*Work required*
Copy out each line of the data that holds the word "hdual₂".

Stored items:
/-- **Kolyvagin's bound on `Ш(E/K)[p^∞]` at one odd prime `p` with `ρ̄_{E,p}` onto, REFINED by global divisibility,
from the mod-`p^M` SHARP leaves (A) + (B) + (B₂) + (D) at `p` and the Cassels–Tate inputs at level `p^{M₀}`,
conductor-keyed** (McCallum 1991 Cor. 5.6 as the upper bound with `m ≥ t`; Jetchev 2008 (1), Cor. 1.5):
`Ш(E/K)[p^∞]` finite, `p^{M₀} Ш(E/K)[p^∞] = 0`, `#Ш(E/K)[p^∞] ≤ p^{2(M₀ − t)}`, `ord_p #Ш(E/K)[p^∞] + 2t ≤ 2M₀` for
`p^{M₀} x₀ = P ∉ p^{M₀+1} E(K)`, `M₀ ≥ 1`. The sharp leaf slice `hleaves` = the tree's leaf slice VERBATIM with the
LAST conjunct (D) «every Kolyvagin class `cl m` at level `p^M` is killed by `p^{M − t}`» added; `t ≤ M₀` is derived
from (D) at `m = 1`. [cite: McCallumLMS1991, §1 Theorem (Kolyvagin), §4 (4)–(6), Cor. 4.5, Lemma 5.1, Thm. 5.4, Cor. 5.6]
[cite: Jetchev2008, p. 812 (1) and Cor. 1.5] [cite: GrossLMS1991, §2 Thm. 2.2 (2), §10]
[cite: MilneADT2006, Ch. I §6, Prop. 6.9, Thm. 6.13(a)] -/
theorem card_sha_primary_le_at_of_sharpLeavesM₂_of_localDuality_of_conductorNorm [W.IsElliptic]
    (hK : IsImaginaryQuadratic K) {N₀ : ℕ} [NeZero N₀] (hN : W.conductorNorm ℤ = N₀)
    {Pt : (W.baseChange K).toAffine.Point} (hnt : ¬ IsOfFinAddOrder Pt) {p : ℕ} (hp : p.Prime) (hp2 : p ≠ 2)
    (hρ : W.HasSurjectiveModNGaloisRep p) (hC : Literature.NumberTheory.Automorphic.chebotarev_artinRep)
    (hW : W.exists_weilPairing p) {M₀ : ℕ} (hM₀ : 1 ≤ M₀) [NeZero (p ^ M₀)]
    {c : K ≃ₐ[ℚ] K} (hc : c ≠ 1) (hcc : c * c = 1)
    {x₀ : (W.baseChange K).toAffine.Point} (hx₀ : p ^ M₀ • x₀ = Pt)
    (hmax : ∀ Q : (W.baseChange K).toAffine.Point, p ^ (M₀ + 1) • Q ≠ Pt) (t : ℕ)
    (hleaves : ∀ {M : ℕ} (_hM : 1 ≤ M)
      (hdiv : ∀ Q : geomPoints (W.baseChange K), ∃ R, ((p ^ M : ℕ) : ℤ) • R = Q)
      (c : K ≃ₐ[ℚ] K) (_hc : c ≠ 1),
      ∃ (ε : ℤ) (cl : ℕ → galH1Torsion (W.baseChange K) ((p ^ M : ℕ) : ℤ)),
        (ε = 1 ∨ ε = -1) ∧
        IsOfFinAddOrder (Affine.Point.map (W' := W) (c : K →ₐ[ℚ] K) Pt - ε • Pt) ∧
        cl 1 = kummerMapTorsion (W.baseChange K) _ hdiv Pt ∧
        (∀ m : ℕ, Squarefree m →
          (∀ q ∈ m.primeFactors, IsKolyvaginPrime N₀ W K p q ∧ FrobEqFrobInfty W K (p ^ M) q) →
          conjAct W c _ (cl m) = (ε * (-1) ^ m.primeFactors.card) • cl m ∧
          (∀ v : HeightOneSpectrum (𝓞 K), (m : 𝓞 K) ∉ v.asIdeal →
            cl m ∈ selmerLocalKer (W.baseChange K) (v.adicCompletion K) ((p ^ M : ℕ) : ℤ)) ∧
          (∀ ℓ : ℕ, ℓ.Prime → ℓ ∣ m → ∀ v : HeightOneSpectrum (𝓞 K), (ℓ : 𝓞 K) ∈ v.asIdeal →
            ∀ a : ℕ, (((p : ℤ) ^ a) • cl m ∈
                selmerLocalKer (W.baseChange K) (v.adicCompletion K) ((p ^ M : ℕ) : ℤ) ↔
              ((p : ℤ) ^ a) • cl (m / ℓ) ∈
                (W.baseChange K).torsionLocalKer (v.adicCompletion K) ((p ^ M : ℕ) : ℤ)))) ∧
        (∀ ℓ : ℕ, IsKolyvaginPrime N₀ W K p ℓ ∧ FrobEqFrobInfty W K (p ^ M) ℓ →
          ∀ ν : ℤ, (ν = 1 ∨ ν = -1) → ∀ d : galH1Torsion (W.baseChange K) ((p ^ M : ℕ) : ℤ),
          conjAct W c _ d = ν • d →
          (∀ v : HeightOneSpectrum (𝓞 K), (ℓ : 𝓞 K) ∉ v.asIdeal →
            d ∈ selmerLocalKer (W.baseChange K) (v.adicCompletion K) ((p ^ M : ℕ) : ℤ)) →
          (∀ w : InfinitePlace K,
            d ∈ selmerLocalKer (W.baseChange K) w.Completion ((p ^ M : ℕ) : ℤ)) →
          ∀ s ∈ selmerGroup (W.baseChange K) ((p ^ M : ℕ) : ℤ), conjAct W c _ s = ν • s →
          ∀ a : ℕ, a < M → ∀ v : HeightOneSpectrum (𝓞 K), (ℓ : 𝓞 K) ∈ v.asIdeal →
            ((p : ℤ) ^ a) • d ∉
              selmerLocalKer (W.baseChange K) (v.adicCompletion K) ((p ^ M : ℕ) : ℤ) →
            ((p : ℤ) ^ (M - 1 - a)) • s ∈
              (W.baseChange K).torsionLocalKer (v.adicCompletion K) ((p ^ M : ℕ) : ℤ)) ∧
        (∀ ℓ ℓ' : ℕ, IsKolyvaginPrime N₀ W K p ℓ ∧ FrobEqFrobInfty W K (p ^ M) ℓ →
          IsKolyvaginPrime N₀ W K p ℓ' ∧ FrobEqFrobInfty W K (p ^ M) ℓ' → ℓ ≠ ℓ' →
          ∀ ν : ℤ, (ν = 1 ∨ ν = -1) → ∀ d : galH1Torsion (W.baseChange K) ((p ^ M : ℕ) : ℤ),
          conjAct W c _ d = ν • d →
          (∀ v : HeightOneSpectrum (𝓞 K), (ℓ : 𝓞 K) ∉ v.asIdeal → (ℓ' : 𝓞 K) ∉ v.asIdeal →
            d ∈ selmerLocalKer (W.baseChange K) (v.adicCompletion K) ((p ^ M : ℕ) : ℤ)) →
          (∀ w : InfinitePlace K,
            d ∈ selmerLocalKer (W.baseChange K) w.Completion ((p ^ M : ℕ) : ℤ)) →
          ∀ s ∈ selmerGroup (W.baseChange K) ((p ^ M : ℕ) : ℤ), conjAct W c _ s = ν • s →
          (∀ v : HeightOneSpectrum (𝓞 K), (ℓ' : 𝓞 K) ∈ v.asIdeal →
            s ∈ (W.baseChange K).torsionLocalKer (v.adicCompletion K) ((p ^ M : ℕ) : ℤ)) →
          ∀ a : ℕ, a < M → ∀ v : HeightOneSpectrum (𝓞 K), (ℓ : 𝓞 K) ∈ v.asIdeal →
            ((p : ℤ) ^ a) • d ∉
              selmerLocalKer (W.baseChange K) (v.adicCompletion K) ((p ^ M : ℕ) : ℤ) →
            ((p : ℤ) ^ (M - 1 - a)) • s ∈
              (W.baseChange K).torsionLocalKer (v.adicCompletion K) ((p ^ M : ℕ) : ℤ)) ∧
        (∀ m : ℕ, Squarefree m →
          (∀ q ∈ m.primeFactors, IsKolyvaginPrime N₀ W K p q ∧ FrobEqFrobInfty W K (p ^ M) q) →
          ((p : ℤ) ^ (M - t)) • cl m = 0))
    (e : geomTorsion (W.baseChange K) ((p ^ M₀ * p ^ M₀ : ℕ) : ℤ) →
      geomTorsion (W.baseChange K) ((p ^ M₀ * p ^ M₀ : ℕ) : ℤ) → AlgebraicClosure K)
    (hμ : ∀ S T, e S T ^ (p ^ M₀ * p ^ M₀) = 1)
    (hadd₁ : ∀ S₁ S₂ T, e (S₁ + S₂) T = e S₁ T * e S₂ T)
    (hadd₂ : ∀ S T₁ T₂, e S (T₁ + T₂) = e S T₁ * e S T₂)
    (hgal : ∀ (σ : absoluteGaloisGroup K) (S T : geomTorsion (W.baseChange K) ((p ^ M₀ * p ^ M₀ : ℕ) : ℤ)),
      σ • e S T = e (σ • S) (σ • T))
    (halt : ∀ T, e T T = 1) (hnondeg : ∀ T, (∀ S, e S T = 1) → T = 0)
    (inv : LocalInvariants K (p ^ M₀ * p ^ M₀)) (hPT' : inv.SumInvLocalizationEqZero)
    (hinv : ∀ v : HeightOneSpectrum (𝓞 K), Injective (inv (Sum.inr v)))
    (hH3 : ∀ x : galoisCohomology (mu K (p ^ M₀ * p ^ M₀)) 3,
      (∀ v : Place K, galoisCohomology.localization (mu K (p ^ M₀ * p ^ M₀)) v 3 x = 0) → x = 0)
    (hB : Literature.GroupTheory.FiniteAbelian.IsLevelPairing (p ^ M₀)
      (ctLevelPairing (W.baseChange K) (p ^ M₀) e hμ hadd₁ hadd₂ hgal inv halt hPT' hH3
        (localTerm_finite_support (W := W.baseChange K) (m := p ^ M₀) (e := e) (hμ := hμ)
          (hadd₁ := hadd₁) (hadd₂ := hadd₂) (hgal := hgal) halt inv)))
    (hPτ : ∀ z ∈ selmerGroup (W.baseChange K) ((p ^ M₀ * p ^ M₀ : ℕ) : ℤ),
      ∀ t ∈ selmerGroup (W.baseChange K) ((p ^ M₀ * p ^ M₀ : ℕ) : ℤ),
      ctGeneralFun (W.baseChange K) (p ^ M₀) e hμ hadd₁ hadd₂ hgal inv
          (torsionH1ToH1 (W.baseChange K) _ (conjAct W c _ z))
          (torsionH1ToH1 (W.baseChange K) _ (conjAct W c _ t)) =
        ctGeneralFun (W.baseChange K) (p ^ M₀) e hμ hadd₁ hadd₂ hgal inv
          (torsionH1ToH1 (W.baseChange K) _ z) (torsionH1ToH1 (W.baseChange K) _ t)) :
    Finite (AddCommGroup.primaryComponent (W.baseChange K).sha p) ∧
    (∀ c ∈ AddCommGroup.primaryComponent (W.baseChange K).sha p, p ^ M₀ • c = 0) ∧
    Nat.card (AddCommGroup.primaryComponent (W.baseChange K).sha p) ≤ p ^ (2 * (M₀ - t)) ∧
    padicValNat p (Nat.card (AddCommGroup.primaryComponent (W.baseChange K).sha p)) + 2 * t ≤
      2 * M₀ := by
  haveI : Fact p.Prime := ⟨hp⟩
  haveI : (W.baseChange K).IsElliptic := inferInstanceAs (W.map (algebraMap ℚ K)).IsElliptic
  have hn2 : p ^ M₀ * p ^ M₀ = p ^ (2 * M₀) := by rw [two_mul, pow_add]
  -- `E(K)[p] = 0`
  have hbot := torsionBy_eq_bot_of_isImaginaryQuadratic W K hK hp hp2 hρ
  have hA : ∀ a : (W.baseChange K).toAffine.Point, p • a = 0 → a = 0 := fun a ha ↦ by
    have : a ∈ AddSubgroup.torsionBy (W.baseChange K).toAffine.Point (p : ℤ) := by
      rw [mem_torsionBy_iff, natCast_zsmul]; exact ha
    rw [hbot] at this
    exact this
  -- divisibility of the geometric points at every level
  have hdivj : ∀ n : ℕ, n ≠ 0 →
      ∀ Q : geomPoints (W.baseChange K), ∃ R, ((n : ℕ) : ℤ) • R = Q := fun n hn ↦
    (W.baseChange K).zsmul_geomPoints_surjective_holds (by exact_mod_cast hn)
  have hn0 : p ^ M₀ * p ^ M₀ ≠ 0 := mul_ne_zero (pow_ne_zero _ hp.ne_zero) (pow_ne_zero _ hp.ne_zero)
  have hdiv := hdivj (p ^ M₀ * p ^ M₀) hn0
  -- the Kummer-generator facts at a level `n = p^j` (McCallum Lemma 5.1 / (4)–(6))
  have hgen : ∀ (n j : ℕ), n = p ^ j → j ≠ 0 →
      ∀ (hdiv : ∀ Q : geomPoints (W.baseChange K), ∃ R, ((n : ℕ) : ℤ) • R = Q),
      kummerMapTorsion (W.baseChange K) _ hdiv Pt =
          ((p : ℤ) ^ M₀) • kummerMapTorsion (W.baseChange K) _ hdiv x₀ ∧
        ((p : ℤ) ^ (j - 1)) • kummerMapTorsion (W.baseChange K) _ hdiv x₀ ≠ 0 := by
    rintro n j rfl hj hdiv
    refine ⟨?_, fun h ↦ ?_⟩
    · rw [← hx₀, map_nsmul, ← natCast_zsmul]
      congr 1
    · have hker : ((p : ℤ) ^ (j - 1)) • x₀ ∈ (kummerMapTorsion (W.baseChange K) _ hdiv).ker := by
        rw [AddMonoidHom.mem_ker, map_zsmul, h]
      rw [kummerMapTorsion_ker, AddMonoidHom.mem_range] at hker
      obtain ⟨z, hz⟩ := hker
      refine pow_smul_ne_pow_sub_one_smul hA hx₀ hmax hj z ?_
      have hz' : ((p ^ j : ℕ) : ℤ) • z = ((p : ℤ) ^ (j - 1)) • x₀ := hz
      rw [← Nat.cast_pow, natCast_zsmul, natCast_zsmul] at hz'
      exact hz'
  obtain ⟨hPx, hxord⟩ := hgen _ (2 * M₀) hn2 (by omega) hdiv
  -- the leaves, read at the level `p^{M₀}·p^{M₀}` (level-generic restatement, by `rfl`)
  obtain ⟨Φ, hΦ⟩ : ∃ Φ : ℕ → ℕ → Prop, ∀ M n : ℕ, (Φ M n ↔
          ∀ (hdiv : ∀ Q : geomPoints (W.baseChange K), ∃ R, ((n : ℕ) : ℤ) • R = Q)
          (c : K ≃ₐ[ℚ] K) (_hc : c ≠ 1),
          ∃ (ε : ℤ) (cl : ℕ → galH1Torsion (W.baseChange K) ((n : ℕ) : ℤ)),
            (ε = 1 ∨ ε = -1) ∧
            IsOfFinAddOrder (Affine.Point.map (W' := W) (c : K →ₐ[ℚ] K) Pt - ε • Pt) ∧
            cl 1 = kummerMapTorsion (W.baseChange K) _ hdiv Pt ∧
            (∀ m : ℕ, Squarefree m →
              (∀ q ∈ m.primeFactors, IsKolyvaginPrime N₀ W K p q ∧ FrobEqFrobInfty W K n q) →
              conjAct W c _ (cl m) = (ε * (-1) ^ m.primeFactors.card) • cl m ∧
              (∀ v : HeightOneSpectrum (𝓞 K), (m : 𝓞 K) ∉ v.asIdeal →
                cl m ∈ selmerLocalKer (W.baseChange K) (v.adicCompletion K) ((n : ℕ) : ℤ)) ∧
              (∀ ℓ : ℕ, ℓ.Prime → ℓ ∣ m → ∀ v : HeightOneSpectrum (𝓞 K), (ℓ : 𝓞 K) ∈ v.asIdeal →
                ∀ a : ℕ, (((p : ℤ) ^ a) • cl m ∈
                    selmerLocalKer (W.baseChange K) (v.adicCompletion K) ((n : ℕ) : ℤ) ↔
                  ((p : ℤ) ^ a) • cl (m / ℓ) ∈
                    (W.baseChange K).torsionLocalKer (v.adicCompletion K) ((n : ℕ) : ℤ)))) ∧
            (∀ ℓ : ℕ, IsKolyvaginPrime N₀ W K p ℓ ∧ FrobEqFrobInfty W K n ℓ →
              ∀ ν : ℤ, (ν = 1 ∨ ν = -1) → ∀ d : galH1Torsion (W.baseChange K) ((n : ℕ) : ℤ),
              conjAct W c _ d = ν • d →
              (∀ v : HeightOneSpectrum (𝓞 K), (ℓ : 𝓞 K) ∉ v.asIdeal →
                d ∈ selmerLocalKer (W.baseChange K) (v.adicCompletion K) ((n : ℕ) : ℤ)) →
              (∀ w : InfinitePlace K,
                d ∈ selmerLocalKer (W.baseChange K) w.Completion ((n : ℕ) : ℤ)) →
              ∀ s ∈ selmerGroup (W.baseChange K) ((n : ℕ) : ℤ), conjAct W c _ s = ν • s →
              ∀ a : ℕ, a < M → ∀ v : HeightOneSpectrum (𝓞 K), (ℓ : 𝓞 K) ∈ v.asIdeal →
                ((p : ℤ) ^ a) • d ∉
                  selmerLocalKer (W.baseChange K) (v.adicCompletion K) ((n : ℕ) : ℤ) →
                ((p : ℤ) ^ (M - 1 - a)) • s ∈
                  (W.baseChange K).torsionLocalKer (v.adicCompletion K) ((n : ℕ) : ℤ)) ∧
            (∀ ℓ ℓ' : ℕ, IsKolyvaginPrime N₀ W K p ℓ ∧ FrobEqFrobInfty W K n ℓ →
              IsKolyvaginPrime N₀ W K p ℓ' ∧ FrobEqFrobInfty W K n ℓ' → ℓ ≠ ℓ' →
              ∀ ν : ℤ, (ν = 1 ∨ ν = -1) → ∀ d : galH1Torsion (W.baseChange K) ((n : ℕ) : ℤ),
              conjAct W c _ d = ν • d →
              (∀ v : HeightOneSpectrum (𝓞 K), (ℓ : 𝓞 K) ∉ v.asIdeal → (ℓ' : 𝓞 K) ∉ v.asIdeal →
                d ∈ selmerLocalKer (W.baseChange K) (v.adicCompletion K) ((n : ℕ) : ℤ)) →
              (∀ w : InfinitePlace K,
                d ∈ selmerLocalKer (W.baseChange K) w.Completion ((n : ℕ) : ℤ)) →
              ∀ s ∈ selmerGroup (W.baseChange K) ((n : ℕ) : ℤ), conjAct W c _ s = ν • s →
              (∀ v : HeightOneSpectrum (𝓞 K), (ℓ' : 𝓞 K) ∈ v.asIdeal →
                s ∈ (W.baseChange K).torsionLocalKer (v.adicCompletion K) ((n : ℕ) : ℤ)) →
              ∀ a : ℕ, a < M → ∀ v : HeightOneSpectrum (𝓞 K), (ℓ : 𝓞 K) ∈ v.asIdeal →
                ((p : ℤ) ^ a) • d ∉
                  selmerLocalKer (W.baseChange K) (v.adicCompletion K) ((n : ℕ) : ℤ) →
                ((p : ℤ) ^ (M - 1 - a)) • s ∈
                  (W.baseChange K).torsionLocalKer (v.adicCompletion K) ((n : ℕ) : ℤ)) ∧
            (∀ m : ℕ, Squarefree m →
              (∀ q ∈ m.primeFactors, IsKolyvaginPrime N₀ W K p q ∧ FrobEqFrobInfty W K n q) →
              ((p : ℤ) ^ (M - t)) • cl m = 0)) :=
    ⟨_, fun _ _ ↦ Iff.rfl⟩
  have hΦ1 : Φ (2 * M₀) (p ^ (2 * M₀)) :=
    (hΦ _ _).mpr fun hdiv' c' hc' ↦ hleaves (M := 2 * M₀) (by omega) hdiv' c' hc'
  have hΦ2 : Φ (2 * M₀) (p ^ M₀ * p ^ M₀) := by rw [hn2]; exact hΦ1
  obtain ⟨ε, cl, hε, h53, hc1, hcl, hdual, -, hdivt⟩ := (hΦ _ _).mp hΦ2 hdiv c hc
  -- `t ≤ M₀`: by (D) at `m = 1`, `p^{2M₀ − t}` kills `cl 1 = δP = p^{M₀} δx₀`, a class of order `p^{M₀}`
  have ht : t ≤ M₀ := by
    by_contra hlt
    have h1 : ((p : ℤ) ^ (2 * M₀ - t)) • cl 1 = 0 :=
      hdivt 1 squarefree_one (fun q hq ↦ by simp [Nat.primeFactors_one] at hq)
    rw [hc1, hPx, smul_smul] at h1
    have h1' : ((p : ℤ) ^ (2 * M₀ - t + M₀)) • kummerMapTorsion (W.baseChange K) _ hdiv x₀ = 0 := by
      rw [pow_add]; exact h1
    apply hxord
    have hd : 2 * M₀ - 1 = (2 * M₀ - 1 - (2 * M₀ - t + M₀)) + (2 * M₀ - t + M₀) := by omega
    rw [hd, pow_add, ← smul_smul, h1', zsmul_zero]
  -- the UNREFINED leaves (projection of the sharp slice), for the tree's annihilation theorems
  -- Kolyvagin's annihilation `p^{M₀} Ш(E/K)[p^∞] = 0` (the tree's theorem at `m = M₀`)
  have hKol := pow_smul_sha_primary_eq_zero_at_of_leavesM₂ (N := N₀) W hK hnt hp hp2 hρ (m := M₀)
    hmax hC hW (fun hM' hdiv' c' hc' ↦ by
      obtain ⟨ε', cl', h1, h2, h3, h4, h5, h6, -⟩ := hleaves hM' hdiv' c' hc'
      exact ⟨ε', cl', h1, h2, h3, h4, h5, h6⟩)
  have hL : ∀ a ∈ (W.baseChange K).sha,
      (((p ^ M₀ * p ^ M₀ : ℕ) : ℤ)) • a = 0 → ((p ^ M₀ : ℕ) : ℤ) • a = 0 := by
    intro a ha h0
    have h1 : p ^ M₀ • (⟨a, ha⟩ : (W.baseChange K).sha) = 0 := by
      refine hKol ⟨a, ha⟩ ⟨2 * M₀, Subtype.ext ?_⟩
      rw [AddSubgroupClass.coe_nsmul, ZeroMemClass.coe_zero, ← hn2, ← natCast_zsmul]
      exact h0
    have h2 := congrArg Subtype.val h1
    rw [AddSubgroupClass.coe_nsmul, ZeroMemClass.coe_zero] at h2
    rw [natCast_zsmul]
    exact h2
  -- Kolyvagin's annihilation `p^{M₀} Sel_{p^{2M₀}} ⊆ ℤ δx₀` (McCallum Prop. 2.2 at two places)
  have hkill : ∀ s ∈ selmerGroup (W.baseChange K) ((p ^ M₀ * p ^ M₀ : ℕ) : ℤ),
      ((p : ℤ) ^ M₀) • s ∈ AddSubgroup.zmultiples (kummerMapTorsion (W.baseChange K) _ hdiv x₀) := by
    have key : ∀ (n : ℕ), n = p ^ (2 * M₀) →
        ∀ (hdiv : ∀ Q : geomPoints (W.baseChange K), ∃ R, ((n : ℕ) : ℤ) • R = Q),
        ∀ s ∈ selmerGroup (W.baseChange K) ((n : ℕ) : ℤ),
        ((p : ℤ) ^ M₀) • s ∈
          AddSubgroup.zmultiples (kummerMapTorsion (W.baseChange K) _ hdiv x₀) := by
      rintro n rfl hdiv s hs
      obtain ⟨hPx', hxord'⟩ := hgen _ (2 * M₀) rfl (by omega) hdiv
      obtain ⟨ε', cl', hε', h53', hc1', hcl', hdual', hdual₂', -⟩ :=
        hleaves (M := 2 * M₀) (by omega) hdiv c hc
      obtain ⟨S, hSel, hSx, hSp, hSM₀, -, hS₂⟩ := exists_hypothesesM₂_of_leavesM (N := N₀) W hK hp
        hp2 hρ hC hW (M := 2 * M₀) (by omega) hdiv hc hcc hx₀ hPx' hxord' ε' hε' h53' cl' hc1' hcl'
        hdual' hdual₂'
      have h := S.pow_M₀_zsmul_mem_zmultiples hS₂ (s := s) (by rw [hSel]; exact hs)
      rwa [hSp, hSM₀, hSx] at h
    exact key _ hn2 hdiv
  exact card_sha_primaryComponent_le_of_localDuality_of_pow_smul_cl_eq_zero_of_conductorNorm W hK hN hp hp2 hρ hC
    hW hM₀ hdiv hc hcc hx₀ hPx hxord ε hε h53 cl hc1 hcl hdual e hμ hadd₁ hadd₂ hgal halt hnondeg inv hPT' hinv hH3 hB
    hPτ hkill hL t ht hdivt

*Exercise response*
      obtain ⟨ε', cl', hε', h53', hc1', hcl', hdual', hdual₂', -⟩ :=
        hdual' hdual₂'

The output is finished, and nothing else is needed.